Significant SNP–climate associations were identified by combining three different approaches. First, candidate SNP-allele frequencies were correlated with the climate PCs with multivariate logistic regressions (mlr) using independently the control SNP- and the SSR-PCs as covariates to account for historical and demographic processes that could have generated allele-frequency clines in the absence of selection (Grivet et al. 2011; De-Mita et al. 2013). Identical associations were obtained when using the Structure membership coefficients (Q-matrix) as covariates (data not shown). These analyses were performed in R v. 3.0.0 (R Development Core Team 2013) for each separate candidate SNP by using the glm function, the Akaike Information Criterion for model selection, and the Benjamini–Hochberg procedure to control for false discovery rate (FDR; Benjamini 2010).
Second, another set of SNP–climate correlations was performed with the Gibbs sampler and the latent factor mixed models available in the software LFMM (Frichot et al. 2013). Following the population clustering results above (Structure and PCA), the number of latent factors (k) was set to six, as they should capture most of the underlying population structure (see Results). Then, 10 runs of one million sweeps were performed after discarding 100,000 iterations as burn-in. Significance was assessed by using the same FDR procedure as in the mlr analysis. Preliminary runs made with higher values of k yielded identical results, and tests performed with fewer latent factors resulted in correlations with lower statistical support and less convergence across independent runs (data not shown). Only those significant SNP–climate correlations that overlapped between the mlr and LFMM approaches (including all LFMM runs) were retained.
Third, a covariance matrix was built based on the control SNP data set (1745 SNPs) and used as a null model to further test for candidate SNP–climate correlations with the geographical Bayesian association analysis in Bayenv 2.0 (Coop et al. 2009; Günther and Coop 2013), a method showing great promise in comparative performance evaluations (Lotterhos and Whitlock 2014). To counterbalance the possibility that any gene-derived marker can be potentially involved in adaptation and can therefore be suboptimal to capture the population structure in the covariance matrix, a series of analyses was performed to validate its suitability. First, the covariance matrices produced by three independent Bayenv 2.0 runs were compared to each other to verify convergence to similar results. Second, these matrices were transformed to correlation matrices with the cov2cor function in R v. 3.0.0 and correlated to pairwise-FST matrices generated in Arlequin v. 3.5 (Excoffier and Lischer 2010) from this and the SSR data sets using Pearson’s coefficient in R v. 3.0.0. Third, the Q-matrices produced in the Structure clustering analyses for the two putatively neutral data sets (control SNPs and SSRs) were similarly correlated in R v. 3.0.0.
After these validation steps (see File S1), a Bayes factor (BF) describing the deviation between the null demographic model (i.e., the covariance matrix) and the alternative one (the candidate SNP–climate correlations) was estimated for each SNP. Model convergence was assured by performing three independent runs of 100,000 iterations and a burn-in of 10,000 chains with random seeds. Statistical support was assessed by Spearman’s rank correlation (ρ) tests for those associations exhibiting unusually high BF (Eckert et al. 2010b; De La Torre et al. 2014). This was complemented by comparing these unusually high BFs to those observed for SNPs that did not show any associations with the environment in any of the two previous methods (mlr and LFMM; see Figure S1). Only those candidate SNP–climate associations with a BF >10 (corresponding to strong support according to Jeffreys’ scale) and a ρ-value of 0.25 or higher were conserved for validation and fitness prediction in the common garden (see below).

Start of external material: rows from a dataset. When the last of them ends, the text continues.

import Summits.QuantumFields.BalabanUV.T4Continuum.Support.NE7LawLevelWindow
import Literature.MathematicalPhysics.QuantumFieldTheory.Balaban1983to89.T4MeanChannel

/-!
# NE7, ROAD P4 (law-level): NODE Q.old's PRODUCER — the second moment along the chain's REVERSE FILTRATION
# (orthogonal layers, one backward RG step each) ⇒ the one-run pure-average L¹ rate `PureAverageL1Rate`

(Cell `pub-balaban`, sub-cell `t4`, binder row NE7 = node U5, co-owner #4 `b2b-balaban-t4-ne7-p4`, gen 2; skeleton
`HOME/t4/skeletons/NE7-t4-ne7-p4.md` §2 NODE Q (v1.7).  Imports the road's `NE7LawLevelWindow` (p208569: the shape
`PureAverageL1Rate` and `oldResamplingSmall_of_pureAverageL1Rate`) and row NE1′'s [folklore] module `T4MeanChannel`
(Doob–Lévy increments `incr μ F f i` along an antitone filtration, their orthogonality (K14r) and the variance identity
(K14u) `integral_sq_condExp_sub_eq_sum`), both BY NAME.)

HONEST FRAMING (T4-DAG PAGE 1).  Rung (B)+1 on ONE FIXED finite four-torus, CONDITIONAL on `BetaPertH` and the nine
spine estimates (0/9 proved); NOT infinite volume, NOT a mass gap, NOT the Clay problem.  NE7 is NOT PRINTED and NOT
proved here; every `def … : Prop` / `structure` below is a HYPOTHESIS SHAPE over plain probabilistic data, every
theorem is [folklore] measure theory ∕ bookkeeping, sorry-free; no statement of the audited series
([Balaban1988Convergent], [Balaban1989LargeFieldI], [Balaban1989LargeFieldII]) is asserted or used; NOT summit
progress.

WHAT THIS FILE DOES (the assigned technique «coupling + Cauchy–Schwarz against second moments», made precise for
NODE Q.old).  `NE7LawLevelWindow` typed Q.old as the ONE-RUN shape `PureAverageL1Rate Ω P F Φp s`: on run `K`'s chain
the TRUE dressing `F K os` and the PURE-AVERAGE dressing `Φp K os` of the time-`(K − n₀)` state differ in `L¹(P K)` by
`≤ C·s_K`.  Here that shape is PRODUCED from data one level down (`OldLayerDatum`, §2):
* a finite set of OLD AGES `n` and, per age, a real summand `S n` (DICTIONARY: the first-order, block-diluted effect on
  the unit observable of the resampling kicks of age `n`, i.e. of the ℝ-step at level `K − n`) with a pointwise
  TAYLOR REMAINDER budget `|F − Φp − Σ_n S n| ≤ rem` (field `taylor`; DICTIONARY: dilution geometry (k5) squared × counts);
* per age, an ANTITONE family of sub-σ-algebras `𝓕 n 0 ⊇ 𝓕 n 1 ⊇ … ⊇ 𝓕 n (depth n)` (DICTIONARY: `𝓕 n j` = the future
  of the chain from time `K − n + j` on — by the Markov property conditioning on it is conditioning on the level-
  `(K − n + j)` state; `depth n = n` reaches the unit scale) and THREE second-moment budgets:
  `noise`  — `∫ (S n − P[S n | 𝓕 n 0])² ≤ vNoise n`   (resampling NOISE: DICTIONARY = conditional independence of the
             fibre resamplings of distinct components given the pre-resampling state, [dict] over (0.3)∕(0.5) p. 176,
             × dilution² × count);
  `layer`  — `∫ (incr P (𝓕 n) (S n) j)² ≤ vLayer n j` for `j < depth n`   (ONE BACKWARD RG STEP's conditional variance
             of the conditional mean of `S n` given the level-`(K − n + j)` state: DICTIONARY = a Poincaré ∕
             Brascamp–Lieb variance bound for ONE T-step fibre law on its convex small-field domain + the large-field
             events of ONE step, × the CURVATURE-LIPSCHITZ constants (QL) of the components' conditional mean kicks
             w.r.t. the coarser layer, × counts — ONE-RUN, ONE-STEP inputs, NOT PRINTED as statements);
  `mean`   — `∫ (P[S n | 𝓕 n (depth n)])² ≤ mMean n`   (the squared CONDITIONAL MEAN given the unit-scale data =
             the skeleton's Q.old-c: environment-averaged transported mean kick of age `n` ≲ L^{−(1+ε)n} relative,
             ONE-RUN, NOT PRINTED);
* the EXACT second-moment identity (§1 `integral_sq_eq_noise_add_layers_add_mean`):
  `∫ (S n)² = ∫ (S n − P[S n|𝓕 n 0])² + Σ_{j<depth n} ∫ (incr_j)² + ∫ (P[S n|𝓕 n (depth n)])²`
  — orthogonality of the Doob–Lévy increments along the reverse filtration, NO decorrelation hypothesis on the law —
  and Cauchy–Schwarz `∫|S n| ≤ √∫(S n)²` (§1) give `∫ |F − Φp| ≤ rem + Σ_n √(vNoise n + Σ_j vLayer n j + mMean n)`
  (§2 `integral_abs_sub_le_total`), whence `PureAverageL1Rate` (§3 `pureAverageL1Rate_of_oldLayerBudget`) and, with a
  geometric age profile, the window form `total ≤ rem + c·q^{n₀}/(1 − q)` (§2 `total_le_of_geometric`).
WHY THIS CUT (recorded in the skeleton v1.7, CORRECTING v1.6 §2 Q.old): the ℓ¹ count of old resamplings under a unit
loop DIVERGES (`Σ_n L^{4n}e^{−p₀(g_{K−n})}·L^{−3n}`), so smallness can only come from cancellations; the kicks of distinct
components are conditionally independent given the pre-resampling state ONLY in their resampling noise — their
environment-driven conditional MEANS are correlated through the coarser layers; taking the second moment along the
chain's own reverse filtration makes those layers ORTHOGONAL (this file), so that every remaining input is a ONE-STEP
conditional variance or a ONE-COMPONENT Lipschitz ∕ centring statement, and NO non-perturbative correlation decay of the
level-`k` measure is invoked.  None of those inputs is proved or printed; they are the binders of `OldLayerDatum`.
-/

noncomputable section

open MeasureTheory Finset
open scoped BigOperators

namespace Summit.QuantumFields.BalabanUV.T4Continuum.NE7LawLevel

open Literature.MathematicalPhysics.QuantumFieldTheory.Balaban1983to89
open Literature.MathematicalPhysics.QuantumFieldTheory.Balaban1983to89.T4MeanChannel

/-! ## §1 Second-moment tools: Cauchy–Schwarz in L¹ ∕ L² form and the layer identity -/

section SecondMoment

variable {Ω : Type*} {mΩ : MeasurableSpace Ω} {μ : Measure Ω}

/-- Cauchy–Schwarz on a probability space, squared form: `(∫|S|)² ≤ ∫ S²` for a bounded a.e.-strongly measurable `S`
(from `0 ≤ ∫ (|S| − ∫|S|)²`). [folklore] -/
theorem sq_integral_abs_le_integral_sq [IsProbabilityMeasure μ] {S : Ω → ℝ} (hSm : AEStronglyMeasurable S μ)
    {B : ℝ} (hSb : ∀ ω, |S ω| ≤ B) : (∫ ω, |S ω| ∂μ) ^ 2 ≤ ∫ ω, S ω ^ 2 ∂μ := by
  have hSi : Integrable S μ := integrable_of_ae_abs_le hSm (ae_of_all μ hSb)
  have hSa : Integrable (fun ω => |S ω|) μ := hSi.abs
  have hS2 : Integrable (fun ω => S ω ^ 2) μ := integrable_sq_of_ae_abs_le hSm (ae_of_all μ hSb)
  have hnn : 0 ≤ ∫ ω, (|S ω| - ∫ ω', |S ω'| ∂μ) ^ 2 ∂μ := integral_nonneg fun ω => sq_nonneg _
  have heq : (fun ω => (|S ω| - ∫ ω', |S ω'| ∂μ) ^ 2) =
      fun ω => (S ω ^ 2 - 2 * (∫ ω', |S ω'| ∂μ) * |S ω|) + (∫ ω', |S ω'| ∂μ) ^ 2 := by
    funext ω; rw [sub_sq, sq_abs]; ring
  have hF : Integrable (fun ω => S ω ^ 2 - 2 * (∫ ω', |S ω'| ∂μ) * |S ω|) μ := hS2.sub (hSa.const_mul _)
  have hF' : Integrable (fun ω => 2 * (∫ ω', |S ω'| ∂μ) * |S ω|) μ := hSa.const_mul _
  have hG : Integrable (fun _ : Ω => (∫ ω', |S ω'| ∂μ) ^ 2) μ := integrable_const _
  rw [heq, integral_add hF hG, integral_sub hS2 hF', integral_const_mul, integral_const, smul_eq_mul,
    probReal_univ, one_mul] at hnn
  nlinarith [hnn]

/-- Cauchy–Schwarz on a probability space: `∫|S| ≤ √(∫ S²)`. [folklore] -/
theorem integral_abs_le_sqrt_integral_sq [IsProbabilityMeasure μ] {S : Ω → ℝ} (hSm : AEStronglyMeasurable S μ)
    {B : ℝ} (hSb : ∀ ω, |S ω| ≤ B) : ∫ ω, |S ω| ∂μ ≤ Real.sqrt (∫ ω, S ω ^ 2 ∂μ) := by
  have h := sq_integral_abs_le_integral_sq hSm hSb
  have h0 : 0 ≤ ∫ ω, |S ω| ∂μ := integral_nonneg fun ω => abs_nonneg _
  calc ∫ ω, |S ω| ∂μ = Real.sqrt ((∫ ω, |S ω| ∂μ) ^ 2) := (Real.sqrt_sq h0).symm
    _ ≤ Real.sqrt (∫ ω, S ω ^ 2 ∂μ) := Real.sqrt_le_sqrt h

/-- ONE-STEP PYTHAGORAS: for a member `F j` of a family of sub-σ-algebras and a bounded measurable `S`,
`∫ S² = ∫ (S − μ[S|F j])² + ∫ (μ[S|F j])²` (the cross term vanishes through the mean channel). [folklore] -/
theorem integral_sq_eq_integral_sq_sub_condExp_add [IsFiniteMeasure μ] {F : ℕ → MeasurableSpace Ω}
    (hFle : ∀ j, F j ≤ mΩ) {S : Ω → ℝ} (hSm : AEStronglyMeasurable S μ) {B : ℝ} (hSb : ∀ ω, |S ω| ≤ B) (j : ℕ) :
    ∫ ω, S ω ^ 2 ∂μ = ∫ ω, (S ω - μ[S|F j] ω) ^ 2 ∂μ + ∫ ω, (μ[S|F j]) ω ^ 2 ∂μ := by
  haveI : SigmaFinite (μ.trim (hFle j)) := inferInstance
  have hSi : Integrable S μ := integrable_of_ae_abs_le hSm (ae_of_all μ hSb)
  have hEb : ∀ᵐ ω ∂μ, |μ[S|F j] ω| ≤ B := ae_abs_condExp_le hSb
  have hEi : Integrable (μ[S|F j]) μ := integrable_condExp
  have hEm : AEStronglyMeasurable (μ[S|F j]) μ := hEi.aestronglyMeasurable
  have hS2 : Integrable (fun ω => S ω ^ 2) μ := integrable_sq_of_ae_abs_le hSm (ae_of_all μ hSb)
  have hE2 : Integrable (fun ω => μ[S|F j] ω ^ 2) μ := integrable_sq_of_ae_abs_le hEm hEb
  have hES : Integrable (fun ω => μ[S|F j] ω * S ω) μ :=
    hSi.bdd_mul hEm (hEb.mono fun ω h => by rw [Real.norm_eq_abs]; exact h)
  -- the mean channel: `∫ μ[S|F j]·S = ∫ μ[S|F j]·μ[S|F j]`
  have hch : ∫ ω, μ[S|F j] ω * S ω ∂μ = ∫ ω, μ[S|F j] ω ^ 2 ∂μ := by
    rw [integral_mul_eq_integral_mul_condExp (hFle j) stronglyMeasurable_condExp hSi hES]
    exact integral_congr_ae (ae_of_all μ fun ω => (sq (μ[S|F j] ω)).symm)
  have heq : (fun ω => (S ω - μ[S|F j] ω) ^ 2) =
      fun ω => (S ω ^ 2 - 2 * (μ[S|F j] ω * S ω)) + μ[S|F j] ω ^ 2 := by
    funext ω; ring
  have hA : Integrable (fun ω => S ω ^ 2 - 2 * (μ[S|F j] ω * S ω)) μ := hS2.sub (hES.const_mul 2)
  have hA' : Integrable (fun ω => 2 * (μ[S|F j] ω * S ω)) μ := hES.const_mul 2
  rw [heq, integral_add hA hE2, integral_sub hS2 hA', integral_const_mul, hch]
  ring
import Summits.RiemannHypothesis.RiemannHypothesis.Theses.RuelleBand
import Literature.NumberTheory.LFunctions.GeneralizedRH

/-!
# `CofiniteCriticalLine` (crux stmt-RiemannHypothesis-2064) — why it resists disproof; reformulations

The crux of route RuelleBand, rank 5, is
`CofiniteCriticalLine := {s : ℂ | riemannZeta s = 0 ∧ 0 < s.re ∧ s.re < 1 ∧ s.re ≠ 1 / 2}.Finite`.
Refuter's standing-adversary output (cdisprove cycle 1), kernel-checked, statements inline:

* `not_riemannHypothesis_of_not_cofiniteCriticalLine` — a disproof of the crux is a disproof of RH
  (under RH the exceptional set is empty): no counterexample search can succeed short of `¬RH`.
* `cofiniteCriticalLine_iff_diff_finite` — deleting any finite set of (computed) off-line zeros does not change
  the truth value: the crux is not refutable by any finite computation.
* `cofiniteCriticalLine_iff_eventually_on_line` — crux ⟺ "every zero in the strip above some height `T` is on
  the line" (finitely many exceptions ⟺ exceptions of bounded height, by discreteness of the zeros).
* `cofiniteCriticalLine_iff_rh_or` — crux ⟺ RH ∨ (finitely many and at least one exception): the standing
  hypothesis of Bombieri 2000, Thms 10–11.
* Symmetric forms: crux ⟺ finitely many zeros with `1/2 < re s < 1` (FIN of idea card
  zero-or-infinity-offline) ⟺ with `0 < re s < 1/2` ⟺ in the open quadrant `1/2 < re s < 1, im s > 0`
  (functional equation `s ↦ 1 - s`, conjugation `s ↦ conj s`).
-/

noncomputable section

open Complex Set
open scoped ComplexConjugate

namespace Summit.RiemannHypothesis.Cruxes.CofiniteCriticalLine.Negative

open Summit.RiemannHypothesis.RiemannHypothesis.Theses.RuelleBand
open Literature.NumberTheory.LFunctions

/-- A point of the open right half-plane is not a trivial zero `-2(n+1)`. [folklore] -/
theorem not_trivialZero_of_re_pos {s : ℂ} (h0 : 0 < s.re) : ¬ ∃ n : ℕ, s = -2 * (n + 1) := by
  rintro ⟨n, hn⟩
  have hre := congrArg Complex.re hn
  rw [show (-2 * ((n : ℂ) + 1)) = ((-2 * ((n : ℝ) + 1) : ℝ) : ℂ) by push_cast; ring, ofReal_re] at hre
  have : (0 : ℝ) ≤ n := n.cast_nonneg
  linarith

/-- Under RH the exceptional set of the crux is empty. [folklore] -/
theorem offLine_eq_empty_of_riemannHypothesis (h : RiemannHypothesis) :
    {s : ℂ | riemannZeta s = 0 ∧ 0 < s.re ∧ s.re < 1 ∧ s.re ≠ 1 / 2} = ∅ := by
  refine Set.subset_empty_iff.1 fun s hs => ?_
  obtain ⟨hz, h0, h1, hne⟩ := hs
  refine absurd (h s hz (not_trivialZero_of_re_pos h0) ?_) hne
  rintro rfl
  norm_num at h1

/-- WHY IT RESISTS: a disproof of the crux is a disproof of the Riemann Hypothesis (under RH the
exceptional set is empty, hence finite). [folklore] -/
theorem not_riemannHypothesis_of_not_cofiniteCriticalLine (h : ¬ CofiniteCriticalLine) :
    ¬ RiemannHypothesis := by
  intro hRH
  apply h
  show {s : ℂ | riemannZeta s = 0 ∧ 0 < s.re ∧ s.re < 1 ∧ s.re ≠ 1 / 2}.Finite
  rw [offLine_eq_empty_of_riemannHypothesis hRH]
  exact Set.finite_empty

/-- RH is exactly "the exceptional set of the crux is empty" (zeros with `re s ≤ 0` are trivial:
tree fact `riemannHypothesis_iff_strip_holds`, proved). [folklore] -/
theorem riemannHypothesis_iff_offLine_eq_empty :
    RiemannHypothesis ↔ {s : ℂ | riemannZeta s = 0 ∧ 0 < s.re ∧ s.re < 1 ∧ s.re ≠ 1 / 2} = ∅ := by
  refine ⟨offLine_eq_empty_of_riemannHypothesis, fun h => ?_⟩
  rw [show RiemannHypothesis ↔ RiemannHypothesisStrip from riemannHypothesis_iff_strip_holds]
  intro s hz h0 h1
  by_contra hne
  have hs : s ∈ {s : ℂ | riemannZeta s = 0 ∧ 0 < s.re ∧ s.re < 1 ∧ s.re ≠ 1 / 2} := ⟨hz, h0, h1, hne⟩
  rw [h] at hs
  exact hs

/-- The crux is "RH, or finitely many but at least one exception" — the standing hypothesis of
Bombieri's Theorems 10–11, under which consequences are derived without contradiction.
[cite: Bombieri2000Weil, Thms 10–11] -/
theorem cofiniteCriticalLine_iff_rh_or :
    CofiniteCriticalLine ↔ RiemannHypothesis ∨
      ({s : ℂ | riemannZeta s = 0 ∧ 0 < s.re ∧ s.re < 1 ∧ s.re ≠ 1 / 2}.Finite ∧
        {s : ℂ | riemannZeta s = 0 ∧ 0 < s.re ∧ s.re < 1 ∧ s.re ≠ 1 / 2}.Nonempty) := by
  rw [riemannHypothesis_iff_offLine_eq_empty]
  constructor
  · intro h
    rcases Set.eq_empty_or_nonempty {s : ℂ | riemannZeta s = 0 ∧ 0 < s.re ∧ s.re < 1 ∧ s.re ≠ 1 / 2}
      with he | hne
    · exact Or.inl he
    · exact Or.inr ⟨h, hne⟩
  · rintro (he | ⟨h, -⟩)
    · show {s : ℂ | riemannZeta s = 0 ∧ 0 < s.re ∧ s.re < 1 ∧ s.re ≠ 1 / 2}.Finite
      rw [he]; exact Set.finite_empty
    · exact h

/-- NOT FINITELY REFUTABLE: deleting any finite set `E` (e.g. a finite list of computed off-line zeros) from
the exceptional set does not change the truth value of the crux; a kill must exhibit an infinite family of
off-line zeros. [folklore] -/
theorem cofiniteCriticalLine_iff_diff_finite {E : Set ℂ} (hE : E.Finite) :
    CofiniteCriticalLine ↔
      ({s : ℂ | riemannZeta s = 0 ∧ 0 < s.re ∧ s.re < 1 ∧ s.re ≠ 1 / 2} \ E).Finite := by
  refine ⟨fun h => Set.Finite.subset h fun _ hx => hx.1, fun h => (h.union hE).subset ?_⟩
  intro s hs
  by_cases h' : s ∈ E
  · exact Or.inr h'
  · exact Or.inl ⟨hs, h'⟩

/-- Crux ⟺ "RH holds above some height": finitely many exceptions ⟺ exceptions of bounded height (the zeros
of `ζ` in a compact set are finitely many, Mathlib `IsCompact.inter_riemannZetaZeros_finite`). [folklore] -/
theorem cofiniteCriticalLine_iff_eventually_on_line :
    CofiniteCriticalLine ↔
      ∃ T : ℝ, ∀ s : ℂ, riemannZeta s = 0 → 0 < s.re → s.re < 1 → T < |s.im| → s.re = 1 / 2 := by
  constructor
  · intro h
    obtain ⟨T, hT⟩ := (Set.Finite.image (fun s : ℂ => |s.im|) h).bddAbove
    refine ⟨T, fun s hz h0 h1 hT' => ?_⟩
    by_contra hne
    have : |s.im| ≤ T := hT ⟨s, ⟨hz, h0, h1, hne⟩, rfl⟩
    linarith
  · rintro ⟨T, hT⟩
    refine (((isCompact_Icc (a := (0 : ℝ)) (b := 1)).reProdIm
      (isCompact_Icc (a := -T) (b := T))).inter_riemannZetaZeros_finite).subset ?_
    rintro s ⟨hz, h0, h1, hne⟩
    have him : |s.im| ≤ T := not_lt.1 fun h => hne (hT s hz h0 h1 h)
    exact ⟨Complex.mem_reProdIm.2 ⟨⟨h0.le, h1.le⟩, abs_le.1 him⟩, hz⟩

/-! ## Symmetric forms -/

/-- A zero with `0 < re s < 1/2` reflects to a zero with `1/2 < re (1 - s) < 1` (functional equation,
tree lemma `GeneralizedRH.riemannZeta_one_sub_eq_zero` over Mathlib `riemannZeta_one_sub`). [folklore] -/
theorem one_sub_mem_rightHalf {s : ℂ} (hs : s ∈ {s : ℂ | riemannZeta s = 0 ∧ 0 < s.re ∧ s.re < 1 / 2}) :
    1 - s ∈ {s : ℂ | riemannZeta s = 0 ∧ 1 / 2 < s.re ∧ s.re < 1} := by
  obtain ⟨hz, h0, h⟩ := hs
  refine ⟨GeneralizedRH.riemannZeta_one_sub_eq_zero hz h0 (by linarith), ?_, ?_⟩
  · simp only [sub_re, one_re]; linarith
  · simp only [sub_re, one_re]; linarith

/-- A zero with `1/2 < re s < 1` reflects to a zero with `0 < re (1 - s) < 1/2`. [folklore] -/
theorem one_sub_mem_leftHalf {s : ℂ} (hs : s ∈ {s : ℂ | riemannZeta s = 0 ∧ 1 / 2 < s.re ∧ s.re < 1}) :
    1 - s ∈ {s : ℂ | riemannZeta s = 0 ∧ 0 < s.re ∧ s.re < 1 / 2} := by
  obtain ⟨hz, h, h1⟩ := hs
  refine ⟨GeneralizedRH.riemannZeta_one_sub_eq_zero hz (by linarith) h1, ?_, ?_⟩
  · simp only [sub_re, one_re]; linarith
  · simp only [sub_re, one_re]; linarith

/-- The exceptional set is the union of its two halves. [folklore] -/
theorem offLine_eq_union :
    {s : ℂ | riemannZeta s = 0 ∧ 0 < s.re ∧ s.re < 1 ∧ s.re ≠ 1 / 2} =
      {s : ℂ | riemannZeta s = 0 ∧ 0 < s.re ∧ s.re < 1 / 2} ∪
        {s : ℂ | riemannZeta s = 0 ∧ 1 / 2 < s.re ∧ s.re < 1} := by
  ext s
  simp only [mem_setOf_eq, mem_union]
  constructor
  · rintro ⟨hz, h0, h1, hne⟩
    rcases lt_or_gt_of_ne hne with h | h
    · exact Or.inl ⟨hz, h0, h⟩
    · exact Or.inr ⟨hz, h, h1⟩
  · rintro (⟨hz, h0, h⟩ | ⟨hz, h, h1⟩)
    · exact ⟨hz, h0, by linarith, h.ne⟩
    · exact ⟨hz, by linarith, h1, h.ne'⟩

/-- Crux ⟺ FIN: finitely many zeros with `1/2 < re s < 1` (idea card zero-or-infinity-offline). [folklore] -/
theorem cofiniteCriticalLine_iff_rightHalf_finite :
    CofiniteCriticalLine ↔ {s : ℂ | riemannZeta s = 0 ∧ 1 / 2 < s.re ∧ s.re < 1}.Finite := by
  show {s : ℂ | riemannZeta s = 0 ∧ 0 < s.re ∧ s.re < 1 ∧ s.re ≠ 1 / 2}.Finite ↔ _
  rw [offLine_eq_union]
  refine ⟨fun h => h.subset subset_union_right, fun h => Set.Finite.union ?_ h⟩
  refine (h.image fun s : ℂ => 1 - s).subset fun s hs => ?_
  exact ⟨1 - s, one_sub_mem_rightHalf hs, sub_sub_cancel 1 s⟩

/-- Crux ⟺ finitely many zeros with `0 < re s < 1/2`. [folklore] -/
theorem cofiniteCriticalLine_iff_leftHalf_finite :
    CofiniteCriticalLine ↔ {s : ℂ | riemannZeta s = 0 ∧ 0 < s.re ∧ s.re < 1 / 2}.Finite := by
  show {s : ℂ | riemannZeta s = 0 ∧ 0 < s.re ∧ s.re < 1 ∧ s.re ≠ 1 / 2}.Finite ↔ _
  rw [offLine_eq_union]
  refine ⟨fun h => h.subset subset_union_left, fun h => Set.Finite.union h ?_⟩
  refine (h.image fun s : ℂ => 1 - s).subset fun s hs => ?_
  exact ⟨1 - s, one_sub_mem_leftHalf hs, sub_sub_cancel 1 s⟩

/-- Crux ⟺ finitely many zeros in the open quadrant `1/2 < re s < 1`, `im s > 0` (conjugation symmetry,
Mathlib `riemannZeta_conj`; non-trivial zeros are non-real, `ZetaRealAxis`). [folklore] -/
theorem cofiniteCriticalLine_iff_quadrant_finite :
    CofiniteCriticalLine ↔ {s : ℂ | riemannZeta s = 0 ∧ 1 / 2 < s.re ∧ s.re < 1 ∧ 0 < s.im}.Finite := by
  rw [cofiniteCriticalLine_iff_rightHalf_finite]
  refine ⟨fun h => h.subset ?_, fun h => ?_⟩
  · rintro s ⟨hz, h, h1, -⟩
    exact ⟨hz, h, h1⟩
  · refine (h.union (h.image fun s : ℂ => conj s)).subset ?_
    rintro s ⟨hz, h, h1⟩
    have him : s.im ≠ 0 := im_ne_zero_of_riemannZeta_eq_zero hz (by linarith) h1
    rcases lt_or_gt_of_ne him with hneg | hpos
    · refine Or.inr ⟨conj s, ⟨?_, ?_, ?_, ?_⟩, by simp⟩
      · rw [riemannZeta_conj, hz, map_zero]
      · simpa using h
      · simpa using h1
      · rw [conj_im]; linarith
    · exact Or.inl ⟨hz, h, h1, hpos⟩

end Summit.RiemannHypothesis.Cruxes.CofiniteCriticalLine.Negative

end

All three sets of analyses were repeated at the regional scale for the Iberian Mediterranean and Atlantic regions, where sampling was more intensive in terms of number of populations and individuals. The Mediterranean region of the Iberian Peninsula is a climatically heterogeneous area characterized by a high seasonality with very dry summers, in which maritime pine forms scattered populations near the coast, along altitudinal gradients in different mountain systems, and in the central plateau (Alía et al. 1996). The Atlantic region of the Iberian Peninsula is climatically more homogeneous, with wet-temperate climate and low seasonality. In this region, P. pinaster exhibits large continuous populations, partly due to plantations of local origin (Alía et al. 1996).
Genetic diversity and spatial structure
Expected and observed heterozygosity (HE and HO) and standardized genetic differentiation (G′ST) were calculated with Smogd (Crawford 2010) for each population and gene pool (i.e., Iberian Mediterranean and Atlantic regions) by using separately the SSRs, the candidate SNPs associated with climate, and the control SNPs. The existence of spatial autocorrelation was surveyed for the last two sets of markers by using the spatial structure analysis available in SAM v. 4.0 (Rangel et al. 2010). Briefly, a relative Moran I index (I/Imax) was determined for each marker by using a Gabriel connectivity matrix with symmetric distance classes. Significance was assessed with 999 permutations and the Bonferroni criterion for multiple testing.
Survival data for 19 representative populations were obtained from a common garden established in February 2004 in northeastern Spain (Cálcena; see Figure 1). The climate in this region is arid (average temperature 11.6°, annual rainfall 502 mm, summer rainfall 101 mm, for the period 1975–2008) and characteristic of the drier extreme of maritime pine’s climatic breadth, which provides an ideal setting in which to test for differences in fitness due to climate maladaptation as expected under climate change (aridification and warming) in the core natural distribution of the species. The trial was designed as a nested structure of families within populations. Briefly, 1-year-old seedlings from 520 families were planted at a spacing of 2 m × 3 m in an α-lattice incomplete block design with 3 replications of 65 blocks, 8 families per incomplete block, and 4 plants per family plot (total number of 3 × 65 × 8 × 4 = 6240 plants). Survival was estimated as the ratio of seedlings alive per experimental unit when the plants were 5 years old. The climate in the test site during these 5 years was representative of the regional average (average temperature 11.8°, annual rainfall 533 mm, summer rainfall 99 mm; compare with data for the period 1975–2008 above), with no particular extreme events in any year that might have affected tree survival.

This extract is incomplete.